§ **INSTRUCTIONS TO FOLLOW**: Your response should contain each line of the data that includes "conjunct".

§ **MATERIAL PROVIDED**:
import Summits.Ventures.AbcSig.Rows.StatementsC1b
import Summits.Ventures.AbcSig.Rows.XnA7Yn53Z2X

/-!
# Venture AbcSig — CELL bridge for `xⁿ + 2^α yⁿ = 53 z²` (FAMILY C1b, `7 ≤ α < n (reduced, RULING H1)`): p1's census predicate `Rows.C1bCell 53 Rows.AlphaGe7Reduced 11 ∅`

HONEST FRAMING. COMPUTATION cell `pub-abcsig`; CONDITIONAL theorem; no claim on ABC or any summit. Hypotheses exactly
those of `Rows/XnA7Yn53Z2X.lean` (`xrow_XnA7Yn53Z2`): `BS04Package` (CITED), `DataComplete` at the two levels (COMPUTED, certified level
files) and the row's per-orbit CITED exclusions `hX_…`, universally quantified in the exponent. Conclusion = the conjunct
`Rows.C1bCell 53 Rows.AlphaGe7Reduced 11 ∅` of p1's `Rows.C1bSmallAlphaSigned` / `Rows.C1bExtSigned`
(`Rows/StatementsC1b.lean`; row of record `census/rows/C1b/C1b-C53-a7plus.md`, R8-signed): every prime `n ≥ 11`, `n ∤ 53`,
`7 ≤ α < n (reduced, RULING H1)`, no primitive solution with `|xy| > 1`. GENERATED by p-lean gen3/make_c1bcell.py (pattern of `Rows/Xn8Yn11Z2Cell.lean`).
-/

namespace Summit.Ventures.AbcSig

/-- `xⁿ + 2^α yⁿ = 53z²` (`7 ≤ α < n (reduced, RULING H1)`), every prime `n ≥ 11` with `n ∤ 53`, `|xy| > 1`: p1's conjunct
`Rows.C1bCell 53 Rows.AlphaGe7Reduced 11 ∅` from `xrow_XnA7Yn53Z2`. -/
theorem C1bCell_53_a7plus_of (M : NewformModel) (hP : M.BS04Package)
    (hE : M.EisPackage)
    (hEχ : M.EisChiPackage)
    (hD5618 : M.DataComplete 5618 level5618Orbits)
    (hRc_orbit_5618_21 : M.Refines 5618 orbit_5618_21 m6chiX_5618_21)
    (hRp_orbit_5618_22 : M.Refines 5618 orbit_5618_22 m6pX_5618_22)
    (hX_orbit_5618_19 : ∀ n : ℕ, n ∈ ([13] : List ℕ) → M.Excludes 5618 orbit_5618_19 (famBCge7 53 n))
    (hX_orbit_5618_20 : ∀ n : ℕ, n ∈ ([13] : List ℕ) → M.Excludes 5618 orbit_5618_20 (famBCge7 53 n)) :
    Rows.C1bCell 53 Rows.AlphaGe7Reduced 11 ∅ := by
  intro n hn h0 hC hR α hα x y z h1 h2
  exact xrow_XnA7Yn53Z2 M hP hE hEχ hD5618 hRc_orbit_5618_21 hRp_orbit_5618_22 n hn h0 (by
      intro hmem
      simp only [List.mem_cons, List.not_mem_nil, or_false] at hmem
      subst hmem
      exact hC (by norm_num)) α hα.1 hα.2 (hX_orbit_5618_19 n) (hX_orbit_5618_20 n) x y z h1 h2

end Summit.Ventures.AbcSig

§ **EXERCISE SOLUTION**:
files) and the row's per-orbit CITED exclusions `hX_…`, universally quantified in the exponent. Conclusion = the conjunct
/-- `xⁿ + 2^α yⁿ = 53z²` (`7 ≤ α < n (reduced, RULING H1)`), every prime `n ≥ 11` with `n ∤ 53`, `|xy| > 1`: p1's conjunct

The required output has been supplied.